上場後の株価低迷を乗り越え、うつ病治療薬の承認で評価額は約4650億円へ
彼の見立ては正しかったが、2015年の上場後にAxsomeは苦戦した。創薬ベンチャーでは珍しいことではないが、新薬はアイデアから市場への投入までに10年かかることもあり、Axsomeの試験が一般より安いとはいえ、決して安価ではなかったからだ。同社の株価は長く10ドル(約1550円)未満に低迷し、痛み止め薬の初期候補が治験に失敗した際には、時価総額が1億ドル(約155億円)を割り込んだ。
「当時Axsomeを信じる人はほとんどいなかったし、今もなお懐疑的な人は多い。結果を示すしかないんだ」と、同社の最高財務責任者(CFO)のニック・ピジーは言う。
Axsomeの見通しが一変したのは、最初の大型薬Auvelityの投入だった。重度うつ病の治療薬であるこの薬が2022年8月にFDA承認を取得すると、株価は1週間で65%跳ね上がり、同社の評価額は30億ドル(約4650億円)に達した。Auvelityは既存薬2種を組み合わせたもので、作用が出るまで6〜8週間かかるセロトニン系抗うつ薬に比べ、1週間で効果が出始める点が大きな強みだ。
この新薬の販売開始にあたり、Axsomeは165人の営業担当を配置した。
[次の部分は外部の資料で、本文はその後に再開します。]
/-- **THE LOG–LOOP LAYER ON ONE REAL ELLIPTIC CURVE, CM ALLOWED** (the one-element family): for `E : y² = x³ + Ax + B`
(`A, B` real algebraic) with lattice `L` (`g₂ = −4A`, `g₃ = −4B`), every `ℤ`-combination with vanishing value of rational
representations, polynomial cells, complete integrals over the real oval and over the real branch lies in `M₁` — e.g. NO
`ℤ`-relation `a·[π] + b·[log 2] + c·[∫_{e₁}^{e₂} dx/√f] + …` with value `0` exists outside `M₁`, and by the splitting none at all
mixes `π`/logarithms with the elliptic periods beyond those of the separate layers.
[cite: HuberWustholz2022, Thm 13.3 (2), Thm 15.3 (1)] [cite: KontsevichZagier2001, §1.2] -/
theorem realOnePeriodRelations_ratLoopLayer_one : ∀ (A B : ℝ), IsAlgebraic ℚ A → IsAlgebraic ℚ B →
    ∀ (L : PeriodPair), L.g₂ = -4 * (A : ℂ) → L.g₃ = -4 * (B : ℂ) →
    ∀ c : KZ.FormalRep, c ∈ AddSubgroup.closure ((fun r : KZ.IntegralRep 1 => KZ.of r) ''
      {r | r.IsRational ∨
        (∃ a b : ℝ, IsAlgebraic ℚ a ∧ IsAlgebraic ℚ b ∧ a < b ∧ r.domain = {z | z 0 ∈ Set.Ioo a b} ∧
            ∃ P : Polynomial (algebraicClosure ℚ ℝ), ∀ x ∈ Set.Ioo a b, r.integrand (fun _ => x) = Polynomial.aeval x P) ∨
        (∃ e₁ e₂ : ℝ, IsAlgebraic ℚ e₁ ∧ IsAlgebraic ℚ e₂ ∧ e₁ < e₂ ∧ e₁ ^ 3 + A * e₁ + B = 0 ∧
          e₂ ^ 3 + A * e₂ + B = 0 ∧ (∀ x ∈ Set.Ioo e₁ e₂, 0 < x ^ 3 + A * x + B) ∧
          r.domain = {z | z 0 ∈ Set.Ioo e₁ e₂} ∧
          ∃ P₁ P₂ P₃ : Polynomial (algebraicClosure ℚ ℝ), ∀ x ∈ Set.Ioo e₁ e₂,
            r.integrand (fun _ => x) = Polynomial.aeval x P₁ + Polynomial.aeval x P₂ * Real.sqrt (x ^ 3 + A * x + B) +
              Polynomial.aeval x P₃ / Real.sqrt (x ^ 3 + A * x + B)) ∨
        (∃ e c₀ : ℝ, IsAlgebraic ℚ e ∧ IsAlgebraic ℚ c₀ ∧ e ^ 3 + A * e + B = 0 ∧
          (∀ x : ℝ, e < x → 0 < x ^ 3 + A * x + B) ∧ r.domain = {z | e < z 0} ∧
          ∀ z ∈ r.domain, r.integrand z = c₀ / Real.sqrt ((z 0) ^ 3 + A * (z 0) + B))}) →
    KZ.eval c = 0 →
    c ∈ AddSubgroup.closure (KZ.domainAddRel ∪ KZ.integrandAddRel ∪ KZ.changeOfVariablesRel ∪
      {g : KZ.FormalRep | ∃ (Δ : Set (Fin 2 → ℝ)) (A B S : (Fin 2 → ℝ) → ℝ) (r₀₁ r₁₂ r₀₂ : KZ.IntegralRep 1),
        Δ = {p | 0 ≤ p 0 ∧ 0 ≤ p 1 ∧ p 0 + p 1 ≤ 1} ∧ IsSemialgebraicFunOn ℚ Δ A ∧ IsSemialgebraicFunOn ℚ Δ B ∧
        ContinuousOn A Δ ∧ ContinuousOn B Δ ∧
        (∀ p : Fin 2 → ℝ, 0 < p 0 → 0 < p 1 → p 0 + p 1 < 1 →
          HasFDerivAt S (A p • ContinuousLinearMap.proj (R := ℝ) (φ := fun _ : Fin 2 => ℝ) 0 +
            B p • ContinuousLinearMap.proj (R := ℝ) (φ := fun _ : Fin 2 => ℝ) 1) p) ∧
        r₀₁.domain = {z | z 0 ∈ Set.Ioo 0 1} ∧ r₁₂.domain = {z | z 0 ∈ Set.Ioo 0 1} ∧
        r₀₂.domain = {z | z 0 ∈ Set.Ioo 0 1} ∧ (∀ z ∈ r₀₁.domain, r₀₁.integrand z = A ![z 0, 0]) ∧
        (∀ z ∈ r₁₂.domain, r₁₂.integrand z = B ![1 - z 0, z 0] - A ![1 - z 0, z 0]) ∧
        (∀ z ∈ r₀₂.domain, r₀₂.integrand z = B ![0, z 0]) ∧ g = KZ.of r₀₁ + KZ.of r₁₂ - KZ.of r₀₂}) := by
  intro A B hA hB L hL₂ hL₃ c hc heval
  refine realOnePeriodRelations_ratLoopLayer 1 (fun _ => A) (fun _ => B) (fun _ => hA) (fun _ => hB) (fun _ => L)
    (fun _ => hL₂) (fun _ => hL₃) c (AddSubgroup.closure_mono (Set.image_mono fun r hr => ?_) hc) heval
  rcases hr with h | h | h | h
  · exact Or.inl h
  · exact Or.inr (Or.inl h)
  · exact Or.inr (Or.inr (Or.inl ⟨0, h⟩))
  · exact Or.inr (Or.inr (Or.inr ⟨0, h⟩))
これは業界標準の半分以下だが、どの医師が製品に関心を示しやすいか、またメール・電話・対面のどのアプローチを好むかを分析するソフトウェアを組み合わせた営業活動を行った。その結果、今年のAuvelityの売上は5億ドル(約775億円)に達する見通しで、アナリストは同薬が「ブロックバスター」(年間売上10億ドル[約1550億円]超の薬)になると見ている。今年初めには特許訴訟が決着し、競合品の参入を少なくとも2038年まで防ぐことが確定し、大きな勝利となった。
金融の知見を生かし睡眠障害薬を買い取り、短期間で投資額を上回る利益を回収
タビトーが持つ金融業界の知見も事業に役立った。Axsomeは2022年、「Sunosi」と呼ばれるナルコレプシーや睡眠時無呼吸症候群の患者にみられる日中の過度な眠気を治療する薬を取得した。タビトーは2021年のクリスマス時期に、2週間で協議をまとめて5300万ドル(約82億円)と1桁台のロイヤリティでこの薬を買収した。そしてその翌年に、この薬の欧州・中東・北アフリカでの販売権を6600万ドル(約102億円)に加えてマイルストーンとロイヤリティで売却し、投資額を大きく上回る額を回収した。Sunosiの年間売上は現在1億ドル(約155億円)を超えている。みずほ証券のアナリスト、グレイグ・スヴァンナヴェイは「この取り引きは非常に抜け目のないものだった」と評価している。
次の新薬でアルツハイマー病に挑み、売上高約2.6兆円の企業を目指す
Axsomeの株価は、上昇を続けており、過去1年で35%上昇して直近では122ドル(約2万円)に到達。同期間の上昇率が1%にとどまったナスダック・バイオテック指数を大きく上回った。同社の次の注目薬は、アルツハイマー病に伴う激越症状(agitation)を治療する薬だ。この病気に現在利用可能な治療は抗精神病薬しかなく、死亡を含む重大なリスクが伴う。Axsomeの薬はこれらの副作用を回避できるものの、フェーズ3試験の結果はまちまちだった。同社は今後の承認申請を予定している。
FDAが承認しない可能性もあるが、アナリストは「抗精神病薬に代わる治療の必要性」から承認される可能性は高いと見ている。この薬は、タビトーがピーク時の売上165億ドル(約2.6兆円)に到達すると見積もる計画の中心をなす。彼は、Auvelityがピーク時に10億〜30億ドル(約1550億〜4650億円)、アルツハイマー病の激越症状の薬が15億〜30億ドル(約2325億〜4650億円)の年間売上を生み出すと予測している。
「当社の薬のポートフォリオと、支援できる患者数を見れば、まだ多くの展望が広がっている。現状の規模だけを考慮すれば小さな会社かもしれないが、事業の基盤や志の面では決して小さくない」とタビトーは語った。